* [How to complete this task] When the line containing "theorem prime_algEquiv_f₁ (θ" appears in the data below, begin copying there and stop only after the line containing "(MulEquiv.prime_iff θ.toMulEquiv).mpr (prime_f₁".

-------- Records for this exercise --------

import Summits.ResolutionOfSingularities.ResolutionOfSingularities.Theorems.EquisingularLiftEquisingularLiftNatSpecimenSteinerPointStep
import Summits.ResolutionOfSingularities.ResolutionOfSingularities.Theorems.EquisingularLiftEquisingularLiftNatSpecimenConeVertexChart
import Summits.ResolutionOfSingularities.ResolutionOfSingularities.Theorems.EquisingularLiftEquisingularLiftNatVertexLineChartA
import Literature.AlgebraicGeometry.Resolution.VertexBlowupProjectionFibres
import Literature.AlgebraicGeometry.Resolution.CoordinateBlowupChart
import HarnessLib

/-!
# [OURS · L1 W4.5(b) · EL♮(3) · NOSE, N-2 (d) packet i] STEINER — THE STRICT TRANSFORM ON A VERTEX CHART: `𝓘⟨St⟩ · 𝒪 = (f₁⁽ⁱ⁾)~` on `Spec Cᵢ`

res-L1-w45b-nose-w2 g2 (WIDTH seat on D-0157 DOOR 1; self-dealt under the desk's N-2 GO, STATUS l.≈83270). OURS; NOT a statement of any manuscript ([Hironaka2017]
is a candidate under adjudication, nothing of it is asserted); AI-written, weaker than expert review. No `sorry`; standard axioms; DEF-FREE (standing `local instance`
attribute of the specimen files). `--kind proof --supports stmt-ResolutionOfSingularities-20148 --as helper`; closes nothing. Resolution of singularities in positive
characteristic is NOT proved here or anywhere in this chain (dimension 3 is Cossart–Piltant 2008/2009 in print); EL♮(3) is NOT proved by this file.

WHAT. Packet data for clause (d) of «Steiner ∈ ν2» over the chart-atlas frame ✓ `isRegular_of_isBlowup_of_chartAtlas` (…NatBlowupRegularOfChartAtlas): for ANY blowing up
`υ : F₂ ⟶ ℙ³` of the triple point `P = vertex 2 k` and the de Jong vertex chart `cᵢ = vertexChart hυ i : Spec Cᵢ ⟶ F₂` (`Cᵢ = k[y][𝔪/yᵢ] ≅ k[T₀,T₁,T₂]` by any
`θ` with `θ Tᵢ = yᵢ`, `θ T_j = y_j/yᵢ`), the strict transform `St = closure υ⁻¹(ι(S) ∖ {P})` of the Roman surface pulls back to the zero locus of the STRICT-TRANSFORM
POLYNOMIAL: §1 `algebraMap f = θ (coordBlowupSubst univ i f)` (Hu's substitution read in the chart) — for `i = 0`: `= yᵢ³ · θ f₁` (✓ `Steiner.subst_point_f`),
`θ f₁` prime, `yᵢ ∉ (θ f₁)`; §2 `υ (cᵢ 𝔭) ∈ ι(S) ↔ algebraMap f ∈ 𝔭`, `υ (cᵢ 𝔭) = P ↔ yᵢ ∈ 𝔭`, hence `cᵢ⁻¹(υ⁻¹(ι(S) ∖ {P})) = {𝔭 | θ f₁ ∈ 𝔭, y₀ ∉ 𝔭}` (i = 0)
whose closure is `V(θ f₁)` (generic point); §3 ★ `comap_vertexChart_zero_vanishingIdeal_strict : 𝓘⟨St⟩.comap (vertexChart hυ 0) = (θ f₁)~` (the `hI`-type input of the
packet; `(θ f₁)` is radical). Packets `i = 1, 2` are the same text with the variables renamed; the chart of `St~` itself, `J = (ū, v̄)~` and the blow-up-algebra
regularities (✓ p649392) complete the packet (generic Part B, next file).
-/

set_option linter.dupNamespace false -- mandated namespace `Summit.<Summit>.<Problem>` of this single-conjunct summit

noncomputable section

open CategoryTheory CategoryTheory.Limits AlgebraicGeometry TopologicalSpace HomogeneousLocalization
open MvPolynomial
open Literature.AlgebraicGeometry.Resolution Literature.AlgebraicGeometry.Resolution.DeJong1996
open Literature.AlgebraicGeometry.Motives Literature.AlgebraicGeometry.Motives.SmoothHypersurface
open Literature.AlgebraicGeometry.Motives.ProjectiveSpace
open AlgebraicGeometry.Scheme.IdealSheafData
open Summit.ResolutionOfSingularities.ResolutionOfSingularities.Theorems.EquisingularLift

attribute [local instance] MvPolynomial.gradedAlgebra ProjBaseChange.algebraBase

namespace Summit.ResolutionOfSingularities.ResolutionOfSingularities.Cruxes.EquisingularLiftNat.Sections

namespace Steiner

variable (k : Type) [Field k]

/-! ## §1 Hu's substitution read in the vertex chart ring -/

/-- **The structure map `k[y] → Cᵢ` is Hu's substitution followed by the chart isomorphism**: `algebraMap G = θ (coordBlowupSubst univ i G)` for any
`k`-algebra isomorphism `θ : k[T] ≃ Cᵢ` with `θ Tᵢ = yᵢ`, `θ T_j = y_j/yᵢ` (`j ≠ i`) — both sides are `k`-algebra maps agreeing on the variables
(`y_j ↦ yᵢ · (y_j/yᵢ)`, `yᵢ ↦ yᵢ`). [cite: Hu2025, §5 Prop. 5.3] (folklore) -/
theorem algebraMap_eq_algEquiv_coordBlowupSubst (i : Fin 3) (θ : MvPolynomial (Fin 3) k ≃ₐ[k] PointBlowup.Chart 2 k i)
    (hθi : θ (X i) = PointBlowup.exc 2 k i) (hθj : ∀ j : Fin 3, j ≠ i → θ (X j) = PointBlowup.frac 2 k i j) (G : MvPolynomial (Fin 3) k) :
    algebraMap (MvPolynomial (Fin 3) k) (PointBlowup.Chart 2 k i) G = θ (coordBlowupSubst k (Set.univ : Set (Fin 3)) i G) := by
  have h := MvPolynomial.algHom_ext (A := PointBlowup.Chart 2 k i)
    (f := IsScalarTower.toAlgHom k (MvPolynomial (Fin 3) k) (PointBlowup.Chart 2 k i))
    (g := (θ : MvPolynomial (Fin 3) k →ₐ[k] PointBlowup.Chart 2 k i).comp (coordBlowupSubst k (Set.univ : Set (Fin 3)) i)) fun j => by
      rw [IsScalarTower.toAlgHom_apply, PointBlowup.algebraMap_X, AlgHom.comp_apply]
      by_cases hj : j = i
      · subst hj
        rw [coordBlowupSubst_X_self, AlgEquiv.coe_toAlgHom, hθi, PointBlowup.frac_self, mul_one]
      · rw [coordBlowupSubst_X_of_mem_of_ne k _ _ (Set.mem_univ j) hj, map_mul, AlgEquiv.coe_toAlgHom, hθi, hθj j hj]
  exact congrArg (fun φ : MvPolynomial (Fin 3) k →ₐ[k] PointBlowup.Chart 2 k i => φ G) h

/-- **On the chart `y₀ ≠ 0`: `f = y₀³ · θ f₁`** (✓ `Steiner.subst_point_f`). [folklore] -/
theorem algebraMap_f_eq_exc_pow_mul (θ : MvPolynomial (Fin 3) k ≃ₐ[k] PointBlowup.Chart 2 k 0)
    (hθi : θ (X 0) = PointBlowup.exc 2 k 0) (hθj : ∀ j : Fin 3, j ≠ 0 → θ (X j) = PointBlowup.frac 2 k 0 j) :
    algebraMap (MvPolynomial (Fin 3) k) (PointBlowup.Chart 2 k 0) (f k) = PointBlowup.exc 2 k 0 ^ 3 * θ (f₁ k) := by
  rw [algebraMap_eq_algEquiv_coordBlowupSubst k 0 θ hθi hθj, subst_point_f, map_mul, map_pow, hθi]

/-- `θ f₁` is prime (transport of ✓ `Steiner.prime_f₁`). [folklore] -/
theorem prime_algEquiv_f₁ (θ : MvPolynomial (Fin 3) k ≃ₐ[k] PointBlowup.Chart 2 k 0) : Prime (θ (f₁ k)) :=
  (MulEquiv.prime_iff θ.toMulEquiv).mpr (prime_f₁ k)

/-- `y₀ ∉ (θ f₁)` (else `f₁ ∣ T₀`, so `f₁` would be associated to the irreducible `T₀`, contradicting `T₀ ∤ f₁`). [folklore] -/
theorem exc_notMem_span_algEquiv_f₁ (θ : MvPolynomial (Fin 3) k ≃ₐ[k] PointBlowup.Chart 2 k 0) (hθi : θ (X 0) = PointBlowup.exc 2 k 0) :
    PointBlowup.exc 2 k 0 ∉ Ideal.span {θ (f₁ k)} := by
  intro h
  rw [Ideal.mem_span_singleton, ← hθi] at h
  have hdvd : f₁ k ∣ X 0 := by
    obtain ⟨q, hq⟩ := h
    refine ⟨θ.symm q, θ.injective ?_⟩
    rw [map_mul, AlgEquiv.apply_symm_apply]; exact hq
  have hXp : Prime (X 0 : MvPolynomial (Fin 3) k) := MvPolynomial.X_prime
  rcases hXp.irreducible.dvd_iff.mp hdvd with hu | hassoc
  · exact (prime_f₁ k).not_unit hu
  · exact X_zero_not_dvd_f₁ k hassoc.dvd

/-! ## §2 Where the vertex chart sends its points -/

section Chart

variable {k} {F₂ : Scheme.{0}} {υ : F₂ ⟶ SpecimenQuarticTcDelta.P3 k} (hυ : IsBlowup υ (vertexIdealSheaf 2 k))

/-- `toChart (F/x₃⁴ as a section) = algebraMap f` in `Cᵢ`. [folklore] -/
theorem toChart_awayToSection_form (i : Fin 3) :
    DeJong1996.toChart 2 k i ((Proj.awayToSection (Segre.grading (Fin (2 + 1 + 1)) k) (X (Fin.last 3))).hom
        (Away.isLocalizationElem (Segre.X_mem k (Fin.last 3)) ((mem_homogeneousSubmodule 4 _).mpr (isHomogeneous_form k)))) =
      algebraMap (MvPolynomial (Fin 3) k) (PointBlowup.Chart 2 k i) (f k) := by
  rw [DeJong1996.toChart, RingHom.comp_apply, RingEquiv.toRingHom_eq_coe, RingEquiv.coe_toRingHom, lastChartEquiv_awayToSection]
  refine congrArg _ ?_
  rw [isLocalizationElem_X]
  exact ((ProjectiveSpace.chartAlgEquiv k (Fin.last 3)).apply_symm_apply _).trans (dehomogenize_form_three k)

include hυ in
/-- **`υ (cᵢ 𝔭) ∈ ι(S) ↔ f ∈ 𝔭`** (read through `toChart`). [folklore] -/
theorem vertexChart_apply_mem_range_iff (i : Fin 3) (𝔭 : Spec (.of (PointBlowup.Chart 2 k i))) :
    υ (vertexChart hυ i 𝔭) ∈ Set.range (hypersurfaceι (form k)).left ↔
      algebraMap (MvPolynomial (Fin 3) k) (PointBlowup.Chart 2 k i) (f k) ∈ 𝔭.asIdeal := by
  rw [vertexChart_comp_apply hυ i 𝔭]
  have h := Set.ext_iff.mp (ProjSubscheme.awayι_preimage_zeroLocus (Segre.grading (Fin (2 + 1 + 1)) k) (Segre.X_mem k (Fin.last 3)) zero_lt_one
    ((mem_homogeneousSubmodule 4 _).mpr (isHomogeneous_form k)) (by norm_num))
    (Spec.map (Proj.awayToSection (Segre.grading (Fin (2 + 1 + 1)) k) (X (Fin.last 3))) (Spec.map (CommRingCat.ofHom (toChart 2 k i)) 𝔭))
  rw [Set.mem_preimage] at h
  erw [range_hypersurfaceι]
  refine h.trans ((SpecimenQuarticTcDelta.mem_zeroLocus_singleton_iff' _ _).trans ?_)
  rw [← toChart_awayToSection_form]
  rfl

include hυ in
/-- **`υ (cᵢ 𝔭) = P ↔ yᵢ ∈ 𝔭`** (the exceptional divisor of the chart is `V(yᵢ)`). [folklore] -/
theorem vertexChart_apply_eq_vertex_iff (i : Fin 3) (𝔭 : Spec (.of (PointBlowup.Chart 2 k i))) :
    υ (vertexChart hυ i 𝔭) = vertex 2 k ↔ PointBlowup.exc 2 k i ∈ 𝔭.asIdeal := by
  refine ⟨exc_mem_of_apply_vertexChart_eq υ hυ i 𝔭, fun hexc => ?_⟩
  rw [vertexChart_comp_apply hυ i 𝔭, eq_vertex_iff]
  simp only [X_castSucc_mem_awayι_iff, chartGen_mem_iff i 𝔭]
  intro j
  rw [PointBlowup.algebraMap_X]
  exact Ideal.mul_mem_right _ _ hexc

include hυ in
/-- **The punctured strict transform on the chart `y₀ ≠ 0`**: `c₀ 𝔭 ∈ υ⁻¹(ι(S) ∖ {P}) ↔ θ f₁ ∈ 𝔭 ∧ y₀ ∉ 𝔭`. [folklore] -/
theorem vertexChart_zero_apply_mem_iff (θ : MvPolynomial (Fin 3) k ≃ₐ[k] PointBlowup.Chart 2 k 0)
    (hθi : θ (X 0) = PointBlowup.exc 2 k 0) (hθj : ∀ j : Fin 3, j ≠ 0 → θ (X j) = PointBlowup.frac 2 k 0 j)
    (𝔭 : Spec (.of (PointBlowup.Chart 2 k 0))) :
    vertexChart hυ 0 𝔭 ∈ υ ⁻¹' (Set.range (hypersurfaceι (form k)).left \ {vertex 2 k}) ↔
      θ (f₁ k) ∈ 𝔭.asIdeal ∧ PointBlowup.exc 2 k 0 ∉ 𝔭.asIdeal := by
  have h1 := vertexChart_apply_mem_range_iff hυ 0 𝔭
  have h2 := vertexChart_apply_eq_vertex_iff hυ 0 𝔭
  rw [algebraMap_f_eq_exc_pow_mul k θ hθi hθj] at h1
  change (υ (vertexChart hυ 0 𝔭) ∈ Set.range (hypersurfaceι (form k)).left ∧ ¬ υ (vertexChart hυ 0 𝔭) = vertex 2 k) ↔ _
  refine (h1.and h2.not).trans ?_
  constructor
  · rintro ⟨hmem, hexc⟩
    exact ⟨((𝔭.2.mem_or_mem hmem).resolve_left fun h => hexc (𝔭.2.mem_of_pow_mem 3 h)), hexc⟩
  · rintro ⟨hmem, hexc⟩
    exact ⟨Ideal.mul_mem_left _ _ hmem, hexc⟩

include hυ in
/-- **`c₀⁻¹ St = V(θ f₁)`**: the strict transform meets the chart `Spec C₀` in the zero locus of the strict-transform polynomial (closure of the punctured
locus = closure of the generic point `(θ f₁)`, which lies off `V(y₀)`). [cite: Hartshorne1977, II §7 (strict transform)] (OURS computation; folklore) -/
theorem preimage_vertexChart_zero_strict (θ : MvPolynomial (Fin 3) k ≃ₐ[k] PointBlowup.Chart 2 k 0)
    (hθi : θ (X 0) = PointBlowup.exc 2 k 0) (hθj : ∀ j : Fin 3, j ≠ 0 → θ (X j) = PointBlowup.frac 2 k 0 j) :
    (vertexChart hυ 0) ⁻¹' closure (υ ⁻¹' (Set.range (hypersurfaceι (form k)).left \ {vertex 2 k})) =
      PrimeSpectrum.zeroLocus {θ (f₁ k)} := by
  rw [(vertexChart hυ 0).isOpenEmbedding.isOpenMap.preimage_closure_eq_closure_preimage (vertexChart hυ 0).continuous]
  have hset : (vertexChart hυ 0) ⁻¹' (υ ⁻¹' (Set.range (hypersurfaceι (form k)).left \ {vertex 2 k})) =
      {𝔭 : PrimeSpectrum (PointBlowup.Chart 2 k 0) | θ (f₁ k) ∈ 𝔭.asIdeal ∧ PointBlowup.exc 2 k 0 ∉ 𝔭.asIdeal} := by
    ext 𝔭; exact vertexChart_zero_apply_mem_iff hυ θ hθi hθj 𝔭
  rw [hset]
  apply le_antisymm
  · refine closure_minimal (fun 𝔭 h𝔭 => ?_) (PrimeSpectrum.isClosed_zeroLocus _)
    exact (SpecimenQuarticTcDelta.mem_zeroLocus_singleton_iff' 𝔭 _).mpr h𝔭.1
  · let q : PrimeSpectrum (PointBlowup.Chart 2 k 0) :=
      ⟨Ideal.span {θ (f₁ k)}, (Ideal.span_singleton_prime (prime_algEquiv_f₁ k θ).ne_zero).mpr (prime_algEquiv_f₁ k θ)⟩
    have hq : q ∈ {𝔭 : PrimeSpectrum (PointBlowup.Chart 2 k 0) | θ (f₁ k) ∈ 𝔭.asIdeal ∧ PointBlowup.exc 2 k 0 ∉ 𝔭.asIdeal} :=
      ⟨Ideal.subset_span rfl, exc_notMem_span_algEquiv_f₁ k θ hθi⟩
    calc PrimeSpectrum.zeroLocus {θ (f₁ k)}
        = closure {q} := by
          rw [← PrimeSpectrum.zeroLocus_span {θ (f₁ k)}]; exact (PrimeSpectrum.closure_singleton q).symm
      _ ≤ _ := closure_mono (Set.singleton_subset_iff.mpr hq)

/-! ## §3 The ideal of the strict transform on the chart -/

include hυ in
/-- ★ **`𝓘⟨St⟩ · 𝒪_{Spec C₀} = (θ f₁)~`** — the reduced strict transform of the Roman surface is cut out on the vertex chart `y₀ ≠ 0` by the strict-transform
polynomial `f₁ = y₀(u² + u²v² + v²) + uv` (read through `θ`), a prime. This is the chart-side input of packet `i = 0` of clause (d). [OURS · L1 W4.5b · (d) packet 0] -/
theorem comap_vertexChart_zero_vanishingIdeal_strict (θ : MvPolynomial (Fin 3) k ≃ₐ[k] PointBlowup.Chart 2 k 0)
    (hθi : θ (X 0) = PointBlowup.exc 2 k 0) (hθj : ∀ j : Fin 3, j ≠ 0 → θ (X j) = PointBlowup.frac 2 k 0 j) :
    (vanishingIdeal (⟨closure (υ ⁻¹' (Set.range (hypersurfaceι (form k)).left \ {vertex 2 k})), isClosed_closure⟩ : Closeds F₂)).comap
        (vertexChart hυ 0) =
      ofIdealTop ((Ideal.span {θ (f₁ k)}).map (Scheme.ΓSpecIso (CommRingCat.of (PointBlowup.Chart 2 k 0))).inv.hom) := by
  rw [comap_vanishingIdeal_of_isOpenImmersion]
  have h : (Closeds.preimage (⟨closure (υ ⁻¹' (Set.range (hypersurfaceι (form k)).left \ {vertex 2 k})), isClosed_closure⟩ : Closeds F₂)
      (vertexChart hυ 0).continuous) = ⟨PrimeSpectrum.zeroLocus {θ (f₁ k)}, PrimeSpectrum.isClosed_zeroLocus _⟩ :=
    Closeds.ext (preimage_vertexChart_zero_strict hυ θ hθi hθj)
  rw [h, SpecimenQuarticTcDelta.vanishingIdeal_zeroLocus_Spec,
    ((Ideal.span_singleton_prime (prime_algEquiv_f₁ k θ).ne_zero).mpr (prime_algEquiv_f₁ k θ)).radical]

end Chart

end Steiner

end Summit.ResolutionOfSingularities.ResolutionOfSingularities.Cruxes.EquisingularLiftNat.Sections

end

--------

* [Task answer]
theorem prime_algEquiv_f₁ (θ : MvPolynomial (Fin 3) k ≃ₐ[k] PointBlowup.Chart 2 k 0) : Prime (θ (f₁ k)) :=
  (MulEquiv.prime_iff θ.toMulEquiv).mpr (prime_f₁ k)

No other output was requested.